Nomadland – Ode alla libertà nella solitudine
Nella lingua inglese esistono due parole, estremamente differenti, che in italiano potrebbero essere tradotte entrambe con il termine “casa”: House e Home. La differenza sta però nella loro natura: se house è la casa in quanto entità concreta, come edificio o struttura, home è un concetto più aleatorio e confuso. Può corrispondere a quella che chiamiamo house, ma è possibile anche si tratti di un altro posto, di una persona, di qualsiasi cosa ci faccia sentire veramente a casa, abbracciando quindi un ambito più affettivo che tangibile. Nella canzone Home is a question mark Morrisey articolò questo pensiero chiedendosi “Home, is it just a word or is it something you carry within you?”. Questa frase in Nomadland, ultimo film di Chloé Zhao e vincitore del Leone d’oro alla 77° Mostra del Cinema di Venezia, viene rievocata attraverso i tatuaggi di una nomade che Fern (Frances McDormand) incontra sul suo percorso, ma è anche un’idea che aleggia su tutto il film. È possibile sentirsi a casa senza avere un posto concreto dove mettere le radici?

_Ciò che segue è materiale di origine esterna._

import Literature.Analysis.FluidPDE.ReflectedGluedField
import Literature.Analysis.FluidPDE.PeriodicCylinderC1HalfImbedding
import Literature.Analysis.FluidPDE.PeriodicCylinderCellTranslates
import HarnessLib

/-!
# Discharge of `ShirotaYanagisawa1993_periodicCylinderLogDivCurlEstimate`

Analysis/FluidPDE proof file (theorems only, no definitions, no named facts): the stationary
logarithmic div–curl estimate in the periodic cylinder,
`Literature.Analysis.FluidPDE.ShirotaYanagisawa1993_periodicCylinderLogDivCurlEstimate`
(`Ferrari1993LogEstimateReduction.lean`; Shirota–Yanagisawa 1993, (15) p. 80 before (17) is
invoked; Ferrari 1993, Cor. 1 (31) p. 286 with the `L²` term for the harmonic field of the
cylinder), is **proved**: for `L > 0` there is `C` such that for every field `v` smooth on the
closed cylinder, `L`-periodic, divergence free in `{r < 1}` and tangential on `{r = 1}`, with
`‖v‖_{H³(cell)} ≤ n`, `‖v‖_{L²(cell)} ≤ e`, `|curl v| ≤ A` on `{r < 1}`,
`‖Dv(x)‖ ≤ C (e + 1 + (1 + log⁺ n) A)` on `{r < 1}`.

The proof does not follow the printed route (Solonnikov Green matrices up to the curved wall);
it is the argument announced in `LogLipschitzKernelBounds.lean`:

1. **log-Lipschitz modulus up to the wall** (`norm_sub_le_of_glued_reflection`,
   `ReflectedGluedField.lean`): for `r(x) < 1`, `0 < R ≤ 1/4`, `r(z) < 1`, `0 < |x − z| ≤ R/4`,
   `‖v(x) − v(z)‖ ≤ K (96 A d (1 + log(R/d)) + 30 G d R + c_V V d / R⁴)`, `d = |x − z|`, with
   `G = sup_{r<1} ‖Dv‖` and `V = sup_{r≤1} |v|` — the velocity reflected across the wall by the
   inversion in the cylinder, cut off, and fed into the regularised Biot–Savart identity;
2. **difference quotients to derivatives** (`norm_fderiv_sub_le_of_holderHalf`): by the tree's
   `C^{1,1/2}` Morrey bound `periodicCylinder_fderiv_holderHalf_norm_le`
   (`‖Dv(x) − Dv(y)‖ ≤ C_M n |x − y|^{1/2}`), `‖Dv(x)(δd) − (v(x + δd) − v(x))‖ ≤ C_M n δ^{3/2}`
   along inward directions `d` (`add_smul_mem_unitCylinder_of_cone`), and a cone of inward
   directions controls the operator norm (`opNorm_le_three_mul_of_cone`);
3. **the sup of `|v|` by the energy and a small multiple of `G`** (`norm_le_of_ball_average`:
   `|v(p)| ≤ C_e e + R₂ G`, mean value inequality over a ball of radius `R₂/2` inside the cylinder
   next to `p` and `L¹ ≤ L²` on that ball, the ball carrying at most `⌈R₂/L⌉ + 1` cells of energy,
   `lintegral_ball_le_mul_lintegral_cylinderCell`);
4. **absorption**: with `R` and then `R₂` small the coefficients of `G` add up to `≤ 1/2`, so the
   finite `G ≤ C_M n` satisfies `G ≤ 2 · 3 (C_M n δ^{1/2} + 96 K A (1 + log(R/δ)) + c e)`; the
   choice `δ = min(R/4, max(1, n)⁻²)` (Ferrari (72); Shirota–Yanagisawa (21)) gives
   `n δ^{1/2} ≤ 1` and `log(R/δ) ≤ log 4 + 2 log⁺ n`.

## Mathlib / tree search

Tree (used): `ShirotaYanagisawa1993_periodicCylinderLogDivCurlEstimate` (the target, stated in
`Ferrari1993LogEstimateReduction`), `periodicCylinder_fderiv_holderHalf_norm_le`
(`PeriodicCylinderC1HalfImbedding`), `lintegral_ball_le_mul_lintegral_cylinderCell`
(`PeriodicCylinderCellTranslates`), `norm_sub_le_of_glued_reflection` (`ReflectedGluedField`),
`exists_norm_fderiv_ballCutoff_le` (`BallCutoff`), `integral_regDelta_one_pos`
(`RegularizedNewtonKernel`), `convex_unitCylinder`, `closure_unitCylinder_mem_nhds`.
Mathlib (used): `Convex.norm_image_sub_le_of_norm_fderiv_le`, `ContinuousLinearMap.opNorm_le_bound`,
`eLpNorm_le_eLpNorm_mul_rpow_measure_univ`, `Measure.addHaar_ball_center`, `le_csSup`, `csSup_le`,
`Real.posLog_eq_log_max_one`, `Real.log_le_log`.

## References

* T. Shirota, T. Yanagisawa, Proc. Japan Acad. 69 (1993) 77–82, (15) and (17) p. 80, (21) p. 81.
  [ShirotaYanagisawa1993]
* A. B. Ferrari, Comm. Math. Phys. 155 (1993) 277–294, Cor. 1 (31) p. 286, (72) p. 293.
  [Ferrari1993]
* J. T. Beale, T. Kato, A. Majda, Comm. Math. Phys. 94 (1984) 61–66 (the whole-space estimate).
  [BealeKatoMajda1984]
-/

noncomputable section
import Summits.BirchSwinnertonDyer.BirchSwinnertonDyer.Theorems.QuadraticBranchSignedControlPlusEtaLowerInclusionFouquetWanLocus
import Literature.NumberTheory.EllipticCurves.FouquetWan2021.EtaKatoMainConjectureOPEN
import HarnessLib

/-!
# Route `QuadraticBranchSignedControl` (rung K8, cell `bsd-potss`), child crux `PlusEtaLowerInclusion`
# (item stmt-BirchSwinnertonDyer-19601), registered stub `stub_etaLower_fwLocus`: the stub from the
# NAMED PRE binder `FouquetWan2021.thm51_etaKatoMC_OPEN` ALONE (by-name instantiation)

WHAT. `Theorems/QuadraticBranchSignedControlPlusEtaLowerInclusionFouquetWanLocus.lean` (this seat, g0)
derives (C1⁺_η), (E⁺_η), the registered stub `Sig.stub_etaLower_fwLocus` (VERBATIM) and the crux-modulo-
off-locus composition from a DISPLAYED ∀-frame `hFW` — Kato's main conjecture for `T_pV` at the
component `η = ω^{(p−1)/2}` in the currency of Kobayashi's proof of Thm. 7.4, on the Fouquet–Wan locus
of the additive partner `W = V ⊗ η`. That frame is now the NAMED Literature binder
`FouquetWan2021.thm51_etaKatoMC_OPEN` (`Literature/…/FouquetWan2021/EtaKatoMainConjectureOPEN.lean`:
Fouquet–Wan arXiv:2107.13726 Thm. 5.1 / Prop. 5.6 for `f_W` — an UNREFEREED CLAIM, `[claim: …,
status: under-review]`, reading flag `FW21-eta-twist-transfer`); this file instantiates, so that the
stub is CONDITIONAL ON EXACTLY ONE NAMED PRE BINDER (the programme's ACCEL row (6): «if found ⇒
`stub_etaLower_fwLocus` conditional on one PRE cite-level fact; 19601 closes with (offLocus) only»):
* `stub_etaLower_fwLocus_of_thm51_etaKatoMC_OPEN` — `Sig.stub_etaLower_fwLocus` VERBATIM from the binder;
* `plusEtaMainConjectureAt_of_thm51_etaKatoMC_OPEN` / `plusEtaLowerInclusionAt_…` — (C1⁺_η) / (E⁺_η)
  per pair on the locus from the binder;
* `plusEtaLowerInclusion_of_thm51_etaKatoMC_OPEN_of_offLocus` — the crux BY NAME from the binder and
  `Sig.stub_etaLower_offLocus` alone.

HONEST FRAMING (cell `bsd-potss`, run/shared/lean/pub/bsd-potss/; FULL-BSD rank ≤ 1 programme):
TOOL THEOREMS ONLY — no definition, no named fact minted here, no `sorry`, axioms standard.
CONDITIONAL (`conditional-result`) on the PRE binder `thm51_etaKatoMC_OPEN` (never a theorem of
record; refereed status: none); nothing is asserted about any curve unconditionally; the crux 19601 is
NOT closed; nothing is booked; `BSD(W, p)` is claimed for no pair; BSD is not proved by any of this.
Seat `bsd-potss-k8-fw` (prover), g0; `--supports stmt-BirchSwinnertonDyer-19601 --as helper`.

References: [FouquetWan2021] Thm. 5.1 (p. 53), Prop. 5.6 (p. 54) (claim; hypothesis only);
[Kobayashi2003] §4 (p. 8), §5 (p. 10), Thm. 7.4 (p. 13).
-/

set_option autoImplicit false
-- single-problem summit: the namespace `Summit.BirchSwinnertonDyer.BirchSwinnertonDyer.Theorems` repeats a
-- component by design (D-0017 layout), which `linter.dupNamespace` would flag on every declaration
set_option linter.dupNamespace false

noncomputable section

open scoped Classical

open WeierstrassCurve
open Literature.NumberTheory.EllipticCurves
open Literature.NumberTheory.EllipticCurves.Rank1Residual
open Summit.BirchSwinnertonDyer.Rank1Residual.Additive hiding EtaSignedSelmerDualData
  IsQuadraticBranchPlusLFunction IsQuadraticBranchMinusLFunction
open Summit.BirchSwinnertonDyer.BirchSwinnertonDyer.Theses.QuadraticBranchSignedControl

namespace Summit.BirchSwinnertonDyer.BirchSwinnertonDyer.Theorems

/-- **(C1⁺_η) per pair on the Fouquet–Wan locus of the additive partner, from the NAMED PRE binder**
`FouquetWan2021.thm51_etaKatoMC_OPEN` (Fouquet–Wan Thm. 5.1 / Prop. 5.6 for `f_W`, an unrefereed CLAIM,
read at the `η`-component; hypothesis only): `plusEtaMainConjectureAt_of_etaKatoClaimFrame`
instantiated. CONDITIONAL; closes nothing.
[cite: FouquetWan2021, Thm. 5.1 (p. 53) and Prop. 5.6 (p. 54) (claim; hypothesis only)]
[cite: Kobayashi2003, §5 (p. 10), Thm. 7.4 (p. 13), §4 (p. 8)] -/
theorem plusEtaMainConjectureAt_of_thm51_etaKatoMC_OPEN (hFW : FouquetWan2021.thm51_etaKatoMC_OPEN)
    (W : WeierstrassCurve ℚ) [W.IsElliptic] [W.IsGloballyMinimal]
    (V : WeierstrassCurve ℚ) [V.IsElliptic] [V.IsGloballyMinimal] (C : VariableChange ℚ)
    (p : ℕ) [Fact p.Prime] (hp2 : p ≠ 2) (hWV : C • W.quadraticTwist ((-1) ^ (p / 2) * p) = V)
    (hgood : V.HasGoodReductionAtPrime p) (hap : V.frobeniusTrace p = 0) (hirr : Irr W p)
    (hR : ∃ (ℓ : ℕ) (_ : Fact ℓ.Prime), ℓ ≠ p ∧ W.HasMultiplicativeReductionAtPrime ℓ ∧
      ¬ W.HasSplitMultiplicativeReductionAtPrime ℓ ∧ ¬ p ∣ padicValInt ℓ W.minimalDiscriminantInt) :
    QuadraticBranchPlusEtaMainConjectureAt V p :=
  plusEtaMainConjectureAt_of_etaKatoClaimFrame hFW W V C p hp2 hWV hgood hap hirr hR

/-- **(E⁺_η) per pair on the Fouquet–Wan locus, from the NAMED PRE binder** (lower half of the
previous theorem). CONDITIONAL; closes nothing.
[cite: FouquetWan2021, Thm. 5.1 (p. 53) (claim; hypothesis only)] [cite: Kobayashi2003, §4 (p. 8)] -/
theorem plusEtaLowerInclusionAt_of_thm51_etaKatoMC_OPEN (hFW : FouquetWan2021.thm51_etaKatoMC_OPEN)
    (W : WeierstrassCurve ℚ) [W.IsElliptic] [W.IsGloballyMinimal]
    (V : WeierstrassCurve ℚ) [V.IsElliptic] [V.IsGloballyMinimal] (C : VariableChange ℚ)
    (p : ℕ) [Fact p.Prime] (hp2 : p ≠ 2) (hWV : C • W.quadraticTwist ((-1) ^ (p / 2) * p) = V)
    (hgood : V.HasGoodReductionAtPrime p) (hap : V.frobeniusTrace p = 0) (hirr : Irr W p)
    (hR : ∃ (ℓ : ℕ) (_ : Fact ℓ.Prime), ℓ ≠ p ∧ W.HasMultiplicativeReductionAtPrime ℓ ∧
      ¬ W.HasSplitMultiplicativeReductionAtPrime ℓ ∧ ¬ p ∣ padicValInt ℓ W.minimalDiscriminantInt) :
    QuadraticBranchPlusEtaLowerInclusionAt V p :=
  plusEtaLowerInclusionAt_of_etaKatoClaimFrame hFW W V C p hp2 hWV hgood hap hirr hR

/-- **`Sig.stub_etaLower_fwLocus` (registered stub of crux 19601, VERBATIM, `FWLocus V p` unfolded)
from the NAMED PRE binder `FouquetWan2021.thm51_etaKatoMC_OPEN` ALONE** — the stub is conditional on
exactly one named unpublished input (Fouquet–Wan Thm. 5.1 / Prop. 5.6 for `f_W` read at the
`η`-component; PRE; flag `FW21-eta-twist-transfer`), everything else kernel-checked or proved in the
tree (`stub_etaLower_fwLocus_of_etaKatoClaimFrame`). CONDITIONAL; closes nothing (19601 needs the
off-locus stub; the sub-locus rows are CLAIMED, not refereed).
[cite: FouquetWan2021, Thm. 5.1 (p. 53) and Prop. 5.6 (p. 54) (claim; hypothesis only)]
[cite: Kobayashi2003, §4 (p. 8), §5 (p. 10), Thm. 7.4 (p. 13)] [cite: Serre1972, §1.11 Prop. 12] -/
theorem stub_etaLower_fwLocus_of_thm51_etaKatoMC_OPEN (hFW : FouquetWan2021.thm51_etaKatoMC_OPEN) :
    ∀ (V : WeierstrassCurve ℚ) [V.IsElliptic] [V.IsGloballyMinimal] (p : ℕ) [Fact p.Prime],
      5 ≤ p → V.HasGoodReductionAtPrime p → V.frobeniusTrace p = 0 →
      (∀ m : ℕ, V.HasSurjectiveModNGaloisRep (p ^ m : ℕ)) →
      (∃ (W : WeierstrassCurve ℚ) (_ : W.IsElliptic) (_ : W.IsGloballyMinimal) (C : VariableChange ℚ),
        C • W.quadraticTwist ((-1) ^ (p / 2) * p) = V ∧ Addv W p ∧ SubGss W p ∧
          FWNonsplitRam W p ∧ Kato2004.ImageContainsSL2 W p) →
      QuadraticBranchPlusEtaLowerInclusionAt V p :=
  stub_etaLower_fwLocus_of_etaKatoClaimFrame hFW

/-- **The crux `PlusEtaLowerInclusion` (item 19601) BY NAME from the NAMED PRE binder and the off-locus
stub `Sig.stub_etaLower_offLocus` (VERBATIM, displayed) ALONE**: modulo the Fouquet–Wan claim-binder
the item IS its off-locus stub. CONDITIONAL; closes nothing; the item owner assembles.
[cite: FouquetWan2021, Thm. 5.1 (p. 53) (claim; hypothesis only)] [cite: Kobayashi2003, §4 (p. 8)] -/
theorem plusEtaLowerInclusion_of_thm51_etaKatoMC_OPEN_of_offLocus
    (hFW : FouquetWan2021.thm51_etaKatoMC_OPEN)
    (hoff : ∀ (V : WeierstrassCurve ℚ) [V.IsElliptic] [V.IsGloballyMinimal] (p : ℕ) [Fact p.Prime],
      5 ≤ p → V.HasGoodReductionAtPrime p → V.frobeniusTrace p = 0 →
      (∀ m : ℕ, V.HasSurjectiveModNGaloisRep (p ^ m : ℕ)) →
      ¬ (∃ (W : WeierstrassCurve ℚ) (_ : W.IsElliptic) (_ : W.IsGloballyMinimal) (C : VariableChange ℚ),
        C • W.quadraticTwist ((-1) ^ (p / 2) * p) = V ∧ Addv W p ∧ SubGss W p ∧
          FWNonsplitRam W p ∧ Kato2004.ImageContainsSL2 W p) →
      QuadraticBranchPlusEtaLowerInclusionAt V p) :
    PlusEtaLowerInclusion :=
  plusEtaLowerInclusion_of_etaKatoClaimFrame_of_offLocus hFW hoff

end Summit.BirchSwinnertonDyer.BirchSwinnertonDyer.Theorems

end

Nomadland nasce dal saggio “Nomadland – Surviving America in the Twenty-First Century” di Jessica Bruder, che cerca di inquadrare una realtà complessa dell’America post-Grande recessione: gruppi di ultracinquantenni che non possono permettersi di andare in pensione e nemmeno di avere una casa stabile. Così hanno deciso di abitare su dei piccoli furgoncini e di girare l’America alla ricerca di modesti lavori stagionali che bastano per pagare il posto macchina, la benzina e il cibo. Chloé Zhao da regista e sceneggiatrice porta sullo schermo quelle storie nascoste della nuova America usando Fern di McDormand più come esempio che come protagonista. Sembra quasi un caso che la camera attenta, delicata e quasi invisibile di Zhao stia seguendo la vita di Fern e non quella di un’altra persona. Fern è un’anomalia per i molti, sconosciuti e non, che le chiedono se ha bisogno di aiuto, di un posto dove stare, ma lei cerca di non tentennare nonostante le difficoltà di quella nuova vita. Fern è scappata da una città fantasma e dalla perdita del marito per ricrearsi. Vive una libertà e un’indipendenza rare al giorno d’oggi, che però non riescono comunque a sfuggire ai dettami di una società capitalista. La macchina da presa la segue preoccupata mentre Fern si sposta tra un fast food e un centro logistico di Amazon, il tutto mentre potrebbe rischiare ogni sera di morire di freddo nel suo van.

Frances McDormand con il suo viso amabile quanto stoico riesce a dare vita alla solitudine di Fern, al suo vivere fuori dalle norme societarie, ma anche alla sua voglia di ricominciare da se stessa. Attorno all’attrice ruotano una serie di veri nomadi, alcuni, come Linda May, intervistati anche dalla stessa Bruder all’epoca della scrittura del saggio. Se Nomadland è un film riuscito, lo si deve alla natura estremamente compatibile di Fern e di Zhao: entrambe sono mosse dalla stessa curiosità di vedere il mondo e di ascoltare le voci degli sconosciuti che incontrano lungo il percorso. I loro sguardi sono puri e privi di giudizio, ma soprattutto sono attenti, osservando anche quelle realtà di chi è stato dimenticato da tutti e tutto. Chloé Zhao segue Fern creando un ibrido tra documentario e film, perché se il personaggio è sì inventato e inserito nel contesto descritto da Bruder, il quadro che riesce a creare della vita di Fern è estremamente vivido e reale. In ogni inquadratura, quando segue la sua protagonista a lavoro oppure mentre cammina in silenzio, dimostra di essere disposta ad ascoltarla e ad imparare da lei. È uno sguardo, simile a quello dolce di Agnès Varda, di cui Zhao aveva già dato prova con i precedenti Songs My Brothers Taught Me (2015) e The Rider (2017), ma che con Nomadland trova una nuova definitiva compiutezza.

Se il film offre spunti di discussione sulla condizione economica di una fetta dimenticata della forza lavoro americana, ad emergere prepotente è una riflessione sulla nostra volatile esperienza umana e un invito a cercare una vera e propria casa (nell’accezione emozionale del termine). La vita dipinta da Nomadland ricorda una lunga strada, non sempre dritta, dove è possibile perdersi e sbandare, ma anche trovare il percorso giusto, che non deve per forza seguire le regole imposte dalla società. Nomadland è un’ode dolce e sentita alla vita, alla libertà e al godersi la strada senza per forza pensare a dove porterà, perché in fondo non conta: l’importante sono il viaggio, la crescita, l’apertura mentale e l’atto di fede che è la speranza nel domani.